Supreme Court of Florida
Jan 13, 1977
341 So. 2d 771 (Fla. 1977)

Summary

In Carroll, for instance, the wife alleged that those events took place in Okaloosa County where she moved from the marital home which was located in Holmes County. The First District and the Supreme Court ruled that venue should be in Holmes County because that was the last place the marriage partners resided together with the common intention to remain married and to remain there.

Summary of this case from Hoskins v. Hoskins

Opinion

No. 48495.

January 13, 1977.

Appeal from the Circuit Court, Okaloosa County, Erwin Fleet, J.

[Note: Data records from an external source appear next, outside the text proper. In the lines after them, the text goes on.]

import Summits.Ventures.CertifiedManyBodySolver.Downfold.EmeryFermiFillingRows
import Summits.Ventures.CertifiedManyBodySolver.Downfold.EmeryBandReduction
import HarnessLib

/-!
# The van Hove (Lifshitz) hole doping of the σ three-band antibonding band: the filling at which the Fermi level reaches the
# saddle-point energy `ε_AB(X)`, with a kernel-checkable sub-box rule

Venture CertifiedManyBodySolver, cell `pub/hubbard-downfold` (stage S1), seat hubbard-downfold-mod-4 (technique B); namespace
`Summit.Ventures.CertifiedManyBodySolver.Downfold.Emery`. Everything PROVED. WHAT THIS IS NOT: a statement about any material; no
number lives here; `U = 0` band kinematics of the σ model (`bloch4`); the identification of the LIFSHITZ transition of a material with
this one-body crossing is the consumer's modelling claim, not this file's.

* §1 `vhEnergy Δ t_pd t_pp′ = abX(Δ + 4t_pp′, t_pd)` — the antibonding energy at X = (π, 0) (`abBand_at_X`: the characteristic cubic at
  `x = 1, y = 0` factorises as `(Δ + ε)(ε(Δ + 4t_pp′ + ε) − 4t_pd²)`); independent of `t_pp`. Rational BRACKET criteria without square
  roots: for `v ≥ 0`, `v² + (Δ + 4t_pp′)v − 4t_pd² ≤ 0 ⇒ v ≤ ε_VH` and `≥ 0 ⇒ ε_VH ≤ v` (`le_vhEnergy_of_quad_nonpos`,
  `vhEnergy_le_of_quad_nonneg`).
* §2 `xVH Δ t_pd t_pp t_pp′ := 1 − 2·abFilling(ε_VH)` — the hole doping (per Cu, relative to half filling of the antibonding band) at
  which the σ-model Fermi level sits at the saddle point: the band-structure (Lifshitz / van Hove) doping of the three-band model.
* §3 THE SUB-BOX RULE `xVH_window_of_checks`: rational side conditions (`vhSubBoxCheck`) + a row-threshold OUTER count at the upper
  bracket `v₂` + a row-threshold INNER count at the lower bracket `v₁` (`EmeryFermiFillingRows`) ⇒ `xVH ∈ [1 − 2·rowSum(out)/K²,
  1 − 2·rowSum(in)/K²]` at every point of the parameter sub-box. All premises are decided by the kernel in consumers.
  PRECISION NOTE (honest): this rule DECOUPLES `ε_VH(p)` from `p` inside the sub-box; because the band and its saddle energy co-move
  with `Δ_pd`, the decoupling loss is large (on the La-214 one-body rows split 8 × 2 the windows come out ≈ [−0.2, 0.55] around a
  float truth x_VH ∈ [0.14, 0.27]) — a useful window needs either very fine sub-boxes or a joint treatment (substitute
  `ε = vhEnergy(p)` symbolically: `abX² = 4t_pd² − (Δ + 4t_pp′)·abX` makes `charCubic(·, ε_VH)` affine in `abX` with polynomial
  coefficients). The definitions and §1 are the durable part.

Consumer: none yet (see the precision note). Sources: [HybertsenSchluterChristensen1989, Eq. (1)]; [AndersenEtAl1995, §6] (saddle point at X of the
`t–t′` form).
-/

noncomputable section

namespace Summit.Ventures.CertifiedManyBodySolver.Downfold.Emery

open Real Set

/-! ## §1 The saddle-point energy and its rational brackets -/

/-- The antibonding energy at X = (π, 0): `ε_VH = abX(Δ + 4t_pp′, t_pd)` (the `t_pp′` hopping shifts the oxygen level seen at X by
`4t_pp′`, cf. `EmeryBandReductionAcrossCu.det_bloch4_X_abX`). [folklore] -/
def vhEnergy (Δ tpd c : ℝ) : ℝ := abX (Δ + 4 * c) tpd

/-- `0 ≤ ε_VH`. [folklore] -/
theorem vhEnergy_nonneg (Δ tpd c : ℝ) : 0 ≤ vhEnergy Δ tpd c := abX_nonneg _ _

/-- The secular equation at X: `ε_VH² + (Δ + 4t_pp′)ε_VH − 4t_pd² = 0`. [folklore] -/
theorem vhEnergy_quad (Δ tpd c : ℝ) :
    vhEnergy Δ tpd c ^ 2 + (Δ + 4 * c) * vhEnergy Δ tpd c - 4 * tpd ^ 2 = 0 := by
  have h := abX_secular (Δ + 4 * c) tpd
  unfold vhEnergy
  nlinarith [h]

/-- LOWER BRACKET CRITERION: `0 ≤ Δ + 4t_pp′`, `v² + (Δ + 4t_pp′)v − 4t_pd² ≤ 0 ⇒ v ≤ ε_VH`. [folklore] -/
theorem le_vhEnergy_of_quad_nonpos {Δ tpd c v : ℝ} (hD : 0 ≤ Δ + 4 * c)
    (h : v ^ 2 + (Δ + 4 * c) * v - 4 * tpd ^ 2 ≤ 0) : v ≤ vhEnergy Δ tpd c := by
  have hq := vhEnergy_quad Δ tpd c
  have he := vhEnergy_nonneg Δ tpd c
  refine le_of_not_gt fun hlt => ?_
  -- f(v) − f(ε_VH) = (v − ε_VH)(v + ε_VH + D) > 0
  have : 0 < (v - vhEnergy Δ tpd c) * (v + vhEnergy Δ tpd c + (Δ + 4 * c)) :=
    mul_pos (by linarith) (by linarith)
  nlinarith

/-- UPPER BRACKET CRITERION: `0 ≤ v`, `0 ≤ Δ + 4t_pp′`, `0 ≤ v² + (Δ + 4t_pp′)v − 4t_pd²` ⇒ `ε_VH ≤ v`. [folklore] -/
theorem vhEnergy_le_of_quad_nonneg {Δ tpd c v : ℝ} (hv : 0 ≤ v) (hD : 0 ≤ Δ + 4 * c)
    (h : 0 ≤ v ^ 2 + (Δ + 4 * c) * v - 4 * tpd ^ 2) : vhEnergy Δ tpd c ≤ v := by
  have hq := vhEnergy_quad Δ tpd c
  have he := vhEnergy_nonneg Δ tpd c
  refine le_of_not_gt fun hlt => ?_
  have : 0 < (vhEnergy Δ tpd c - v) * (v + vhEnergy Δ tpd c + (Δ + 4 * c)) :=
    mul_pos (by linarith) (by linarith)
  nlinarith

/-- At X = (π, 0) (`x = 1`, `y = 0`) the characteristic cubic factorises: `charCubic = (Δ + ε)(ε(Δ + 4t_pp′ + ε) − 4t_pd²)`. [folklore] -/
theorem charCubic_at_X (Δ tpd tpp c ε : ℝ) :
    charCubic Δ tpd tpp c 1 0 ε = (Δ + ε) * (ε * (Δ + 4 * c + ε) - 4 * tpd ^ 2) := by
  unfold charCubic; ring

/-- **The antibonding band at X is `ε_VH`** (`Δ ≥ 0`, `t_pp′ ≥ 0`). [folklore] -/
theorem abBand_at_X {Δ : ℝ} (hΔ : 0 ≤ Δ) (tpd tpp : ℝ) {c : ℝ} (hc : 0 ≤ c) :
    abBand Δ tpd tpp c 1 0 = vhEnergy Δ tpd c := by
  apply le_antisymm
  · -- every root `r` of the cubic at X satisfies `r = −Δ ≤ 0 ≤ ε_VH` or the quadratic, whose top root is `ε_VH`
    have hroot := charCubic_abBand Δ tpd tpp c 1 0
    set r := abBand Δ tpd tpp c 1 0
    rw [charCubic_at_X] at hroot
    rcases mul_eq_zero.1 hroot with h1 | h2
    · have : r = -Δ := by linarith
      rw [this]; exact (neg_nonpos.2 hΔ).trans (vhEnergy_nonneg _ _ _)
    · refine le_of_not_gt fun hlt => ?_
      have he := vhEnergy_nonneg Δ tpd c
      have hq := vhEnergy_quad Δ tpd c
      have : 0 < (r - vhEnergy Δ tpd c) * (r + vhEnergy Δ tpd c + (Δ + 4 * c)) :=
        mul_pos (by linarith) (by nlinarith)
      nlinarith
  · -- `ε_VH` is a root, hence below the top root
    apply le_abBand_of_charCubic_eq_zero
    rw [charCubic_at_X]
    have hq := vhEnergy_quad Δ tpd c
    have : vhEnergy Δ tpd c * (Δ + 4 * c + vhEnergy Δ tpd c) - 4 * tpd ^ 2 = 0 := by nlinarith [hq]
    rw [this, mul_zero]

/-! ## §2 The van Hove hole doping -/

/-- THE VAN HOVE (LIFSHITZ) HOLE DOPING of the σ three-band model: `x_VH = 1 − 2·abFilling(ε_VH)` — the hole count per Cu,
relative to the half-filled antibonding band, at which the Fermi level reaches the saddle-point energy `ε_AB(X)`.
[cite: HybertsenSchluterChristensen1989, Eq. (1) (three-band d–p model)] -/
def xVH (Δ tpd tpp c : ℝ) : ℝ := 1 - 2 * abFilling Δ tpd tpp c (vhEnergy Δ tpd c)

/-! ## §3 The sub-box rule -/

/-- Rational side conditions of a van Hove sub-box certificate: box order/positivity, the two bracket criteria at the worst corners
(`v₁² + (Δ₂ + 4c₂)v₁ − 4a₁² ≤ 0`, `0 ≤ v₂² + (Δ₁ + 4c₁)v₂ − 4a₂²`), and the coefficient bounds for the OUTER count at `v₂` and the
INNER count at `v₁`. [folklore] -/
def vhSubBoxCheck (Δ₁ Δ₂ a₁ a₂ b₁ b₂ c₁ c₂ v₁ v₂ Ahi Dlo Nlo Alo Dhi Nhi : ℚ) : Bool :=
  decide (0 < a₁) && decide (a₁ ≤ a₂) && decide (0 ≤ c₁) && decide (c₁ ≤ c₂) && decide (c₂ < b₁) &&
  decide (b₁ ≤ b₂) && decide (0 < Δ₁) && decide (Δ₁ ≤ Δ₂) && decide (0 ≤ v₁) && decide (v₁ ≤ v₂) &&
  decide (2 * c₂ * v₂ ≤ a₁ ^ 2) &&
  decide (v₁ ^ 2 + (Δ₂ + 4 * c₂) * v₁ - 4 * a₁ ^ 2 ≤ 0) && decide (0 ≤ v₂ ^ 2 + (Δ₁ + 4 * c₁) * v₂ - 4 * a₂ ^ 2) &&
  decide (v₂ * (Δ₂ + v₂) ^ 2 ≤ Ahi) && decide (Dlo ≤ (Δ₁ + v₂) * (a₁ ^ 2 - c₂ * v₂)) &&
  decide (Nlo ≤ (c₁ + b₁) * (2 * a₁ ^ 2 + v₂ * (b₁ - c₂))) && decide (0 ≤ Dlo) && decide (0 ≤ Nlo) &&
  decide (Alo ≤ v₁ * (Δ₁ + v₁) ^ 2) && decide ((Δ₂ + v₁) * (a₂ ^ 2 - c₁ * v₁) ≤ Dhi) &&
  decide ((c₂ + b₂) * (2 * a₂ ^ 2 + v₁ * (b₂ - c₁)) ≤ Nhi) && decide (0 ≤ Dhi) && decide (0 ≤ Nhi)

/-- **THE VAN HOVE SUB-BOX RULE.** On a sub-box passing `vhSubBoxCheck`, a row-threshold outer count at `v₂` and a row-threshold
inner count at `v₁` certify, for every parameter point: `ε_VH ∈ [v₁, v₂]` and
`x_VH ∈ [1 − 2·rowSum(out)/K², 1 − 2·rowSum(in)/K²]`. [folklore] -/
theorem xVH_window_of_checks {K : ℕ} (hK : 0 < K) {xl xh : ℕ → ℚ} (hG : GridEncl K xl xh)
    {Δ₁ Δ₂ a₁ a₂ b₁ b₂ c₁ c₂ v₁ v₂ Ahi Dlo Nlo Alo Dhi Nhi : ℚ} {jout jin : ℕ → ℕ}
    (hchk : vhSubBoxCheck Δ₁ Δ₂ a₁ a₂ b₁ b₂ c₁ c₂ v₁ v₂ Ahi Dlo Nlo Alo Dhi Nhi = true)
    (hOut : rowOuterCheck K xl Ahi Dlo Nlo jout = true)
    (hIn : rowInnerCheck K xh v₁ Alo Dhi Nhi Δ₁ (a₂ ^ 2) (b₂ ^ 2) jin = true)
    {Δ tpd tpp c : ℝ} (hΔ : Δ ∈ Set.Icc (Δ₁ : ℝ) Δ₂) (ha : tpd ∈ Set.Icc (a₁ : ℝ) a₂)
    (hb : tpp ∈ Set.Icc (b₁ : ℝ) b₂) (hc : c ∈ Set.Icc (c₁ : ℝ) c₂) :
    vhEnergy Δ tpd c ∈ Set.Icc (v₁ : ℝ) v₂ ∧
      xVH Δ tpd tpp c ∈ Set.Icc (1 - 2 * (((rowSum K jout : ℕ) : ℝ) / (K : ℝ) ^ 2))
        (1 - 2 * (((rowSum K jin : ℕ) : ℝ) / (K : ℝ) ^ 2)) := by
  simp only [vhSubBoxCheck, Bool.and_eq_true, decide_eq_true_eq] at hchk
  obtain ⟨⟨⟨⟨⟨⟨⟨⟨⟨⟨⟨⟨⟨⟨⟨⟨⟨⟨⟨⟨⟨⟨qa₁, qa⟩, qc₁⟩, qc⟩, qcb⟩, qb⟩, qΔ₁⟩, qΔ⟩, qv₁⟩, qv⟩, qcap⟩,
    qlo⟩, qhi⟩, qAhi⟩, qDlo⟩, qNlo⟩, qDlo0⟩, qNlo0⟩, qAlo⟩, qDhi⟩, qNhi⟩, qDhi0⟩, qNhi0⟩ := hchk
  obtain ⟨hΔlo, hΔhi⟩ := hΔ
  obtain ⟨halo, hahi⟩ := ha
  obtain ⟨hblo, hbhi⟩ := hb
  obtain ⟨hclo, hchi⟩ := hc
  have ra₁ : (0 : ℝ) < a₁ := by exact_mod_cast qa₁
  have rc₁ : (0 : ℝ) ≤ c₁ := by exact_mod_cast qc₁
  have rcb : (c₂ : ℝ) < b₁ := by exact_mod_cast qcb
  have rΔ₁ : (0 : ℝ) < Δ₁ := by exact_mod_cast qΔ₁
  have rv₁ : (0 : ℝ) ≤ v₁ := by exact_mod_cast qv₁
  have rv : (v₁ : ℝ) ≤ v₂ := by exact_mod_cast qv
  have rcap : 2 * (c₂ : ℝ) * v₂ ≤ (a₁ : ℝ) ^ 2 := by exact_mod_cast qcap
  have hc0 : 0 ≤ c := rc₁.trans hclo
  have hc₂0 : (0 : ℝ) ≤ c₂ := hc0.trans hchi
  have htpd : 0 < tpd := lt_of_lt_of_le ra₁ halo
  have hb₁0 : (0 : ℝ) ≤ b₁ := hc₂0.trans rcb.le
  have rv₂ : (0 : ℝ) ≤ v₂ := rv₁.trans rv
  have hD : 0 ≤ Δ + 4 * c := by nlinarith
  -- the bracket
  have hlo : (v₁ : ℝ) ≤ vhEnergy Δ tpd c := by
    refine le_vhEnergy_of_quad_nonpos hD ?_
    have q : (v₁ : ℝ) ^ 2 + ((Δ₂ : ℝ) + 4 * c₂) * v₁ - 4 * (a₁ : ℝ) ^ 2 ≤ 0 := by exact_mod_cast qlo
    have e1 : (Δ + 4 * c) * (v₁ : ℝ) ≤ ((Δ₂ : ℝ) + 4 * c₂) * v₁ := mul_le_mul_of_nonneg_right (by linarith) rv₁
    have e2 : (a₁ : ℝ) ^ 2 ≤ tpd ^ 2 := pow_le_pow_left₀ ra₁.le halo 2
    linarith
  have hhi : vhEnergy Δ tpd c ≤ (v₂ : ℝ) := by
    refine vhEnergy_le_of_quad_nonneg rv₂ hD ?_
    have q : (0 : ℝ) ≤ (v₂ : ℝ) ^ 2 + ((Δ₁ : ℝ) + 4 * c₁) * v₂ - 4 * (a₂ : ℝ) ^ 2 := by exact_mod_cast qhi
    have e1 : ((Δ₁ : ℝ) + 4 * c₁) * v₂ ≤ (Δ + 4 * c) * (v₂ : ℝ) := mul_le_mul_of_nonneg_right (by linarith) rv₂
    have e2 : tpd ^ 2 ≤ (a₂ : ℝ) ^ 2 := pow_le_pow_left₀ htpd.le hahi 2
    linarith
  refine ⟨⟨hlo, hhi⟩, ?_⟩
  have hcap₁ : (c₂ : ℝ) * v₁ ≤ (a₁ : ℝ) ^ 2 := by nlinarith [mul_nonneg hc₂0 rv₁]
  have hcap₂ : (c₂ : ℝ) * v₂ ≤ (a₁ : ℝ) ^ 2 := by nlinarith [mul_nonneg hc₂0 rv₂]
  -- OUTER at v₂
  have hOutR : abFilling Δ tpd tpp c v₂ ≤ ((rowSum K jout : ℕ) : ℝ) / (K : ℝ) ^ 2 := by
    refine abFilling_le_rowSum_outer hK hG hOut ?_ ?_ ?_ qDlo0 qNlo0
    · have h1 : (Δ + v₂) ^ 2 ≤ ((Δ₂ : ℝ) + v₂) ^ 2 := pow_le_pow_left₀ (by linarith) (by linarith) 2
      have h2 : (v₂ : ℝ) * ((Δ₂ : ℝ) + v₂) ^ 2 ≤ Ahi := by exact_mod_cast qAhi
      unfold cA; nlinarith [mul_le_mul_of_nonneg_left h1 rv₂]
    · have hDm := (fsD_mem_Icc (Δ := Δ) (tpd := tpd) (c := c) (ε := (v₂ : ℝ)) ra₁.le rc₁ rv₂ (by linarith)
        hcap₂ ⟨hΔlo, hΔhi⟩ ⟨halo, hahi⟩ ⟨hclo, hchi⟩ ⟨le_rfl, le_rfl⟩).1
      have h2 : (Dlo : ℝ) ≤ ((Δ₁ : ℝ) + v₂) * ((a₁ : ℝ) ^ 2 - c₂ * v₂) := by exact_mod_cast qDlo
      exact h2.trans hDm
    · have hNm := (fsN_mem_Icc (tpd := tpd) (tpp := tpp) (c := c) (ε := (v₂ : ℝ)) ra₁.le hb₁0 rc₁ rv₂
        hcap₂ ⟨halo, hahi⟩ ⟨hblo, hbhi⟩ ⟨hclo, hchi⟩ ⟨le_rfl, le_rfl⟩).1
      rw [min_self] at hNm
      have h2 : (Nlo : ℝ) ≤ ((c₁ : ℝ) + b₁) * (2 * (a₁ : ℝ) ^ 2 + v₂ * (b₁ - c₂)) := by exact_mod_cast qNlo
      exact h2.trans hNm
  -- INNER at v₁
  have hInR : ((rowSum K jin : ℕ) : ℝ) / (K : ℝ) ^ 2 ≤ abFilling Δ tpd tpp c v₁ := by
    refine rowSum_inner_le_abFilling hK hG hIn ?_ ?_ ?_ qDhi0 qNhi0 hΔlo qΔ₁.le hc0 ?_ ?_ qv₁
    · have h1 : ((Δ₁ : ℝ) + v₁) ^ 2 ≤ (Δ + v₁) ^ 2 := pow_le_pow_left₀ (by linarith) (by linarith) 2
      have h2 : (Alo : ℝ) ≤ (v₁ : ℝ) * ((Δ₁ : ℝ) + v₁) ^ 2 := by exact_mod_cast qAlo
      unfold cA; nlinarith [mul_le_mul_of_nonneg_left h1 rv₁]
    · have hDm := (fsD_mem_Icc (Δ := Δ) (tpd := tpd) (c := c) (ε := (v₁ : ℝ)) ra₁.le rc₁ rv₁ (by linarith)
        hcap₁ ⟨hΔlo, hΔhi⟩ ⟨halo, hahi⟩ ⟨hclo, hchi⟩ ⟨le_rfl, le_rfl⟩).2
      have h2 : ((Δ₂ : ℝ) + v₁) * ((a₂ : ℝ) ^ 2 - c₁ * v₁) ≤ Dhi := by exact_mod_cast qDhi
      exact hDm.trans h2
    · have hNm := (fsN_mem_Icc (tpd := tpd) (tpp := tpp) (c := c) (ε := (v₁ : ℝ)) ra₁.le hb₁0 rc₁ rv₁
        hcap₁ ⟨halo, hahi⟩ ⟨hblo, hbhi⟩ ⟨hclo, hchi⟩ ⟨le_rfl, le_rfl⟩).2
      rw [max_self] at hNm
      have h2 : ((c₂ : ℝ) + b₂) * (2 * (a₂ : ℝ) ^ 2 + v₁ * (b₂ - c₁)) ≤ Nhi := by exact_mod_cast qNhi
      exact hNm.trans h2
    · push_cast; exact pow_le_pow_left₀ htpd.le hahi 2
    · push_cast; exact pow_le_pow_left₀ (hb₁0.trans hblo) hbhi 2
  -- monotonicity between the brackets
  have m1 := abFilling_mono Δ tpd tpp c hlo
  have m2 := abFilling_mono Δ tpd tpp c hhi
  unfold xVH
  constructor <;> linarith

Wm. Howard LaPorte, Crestview, for petitioner.

W. Paul Thompson of Thompson Adkinson, Defuniak Springs, for respondent.


This is a petition for writ of certiorari seeking reversal of the decision of the First District Court of Appeal reported at 322 So.2d 53 (Fla. 1st DCA 1975). As acknowledged by the First District, that decision conflicts with Arnold v. Arnold, 273 So.2d 405 (Fla.2d DCA 1973). We have jurisdiction.

Art. V, § 3(b)(3), Fla. Const.

This case involves a dispute over venue in a dissolution of marriage proceeding. On April 8, 1972, respondent and petitioner travelled to Alabama to be united in marriage as husband and wife. They returned to Florida and lived in Holmes County for about eight months when petitioner left her husband and moved to Okaloosa County. She remained there for about a year but then rejoined her husband in Holmes County. This second and last attempt to cohabit as husband and wife endured no longer than the first, and petitioner returned to Okaloosa County in July of 1974.

According to petitioner, four days after she resumed residence in Okaloosa County she was visited by her husband who angrily demanded the keys to their automobile. Petitioner yielded, giving the keys to respondent. It was at this point, petitioner contends, that she realized their marriage was irretrievably broken and that she decided to seek its dissolution.

Three months later petitioner filed in Okaloosa County a petition for dissolution of their marriage. Respondent objected to petitioner's choice of forum and filed a "plea of privilege," which, as noted by the First District,

". . . was properly treated as a motion to dismiss for improper venue or to transfer. Rule 1.140 R.C.P.; Inverness Coca-Cola Bottling Co. v. McDaniel, 78 So.2d 100 (Fla. 1955)." 322 So.2d at 54.

The trial judge denied respondent's motion.

Respondent took an interlocutory appeal to the First District Court of Appeal, contending that venue was improper under Section 47.011, Florida Statutes. The issue before the First District was whether the cause of action in this dissolution proceeding arose in Okaloosa County because petitioner alleges that it was in that county their marriage became irretrievably broken. The First District answered in the negative, ruling as follows:

"Where actions may be begun. — Actions shall be brought only in the county where the defendant resides, where the cause of action accrued, or where the property in litigation is located. This section shall not apply to actions against nonresidents." [Emphasis supplied.]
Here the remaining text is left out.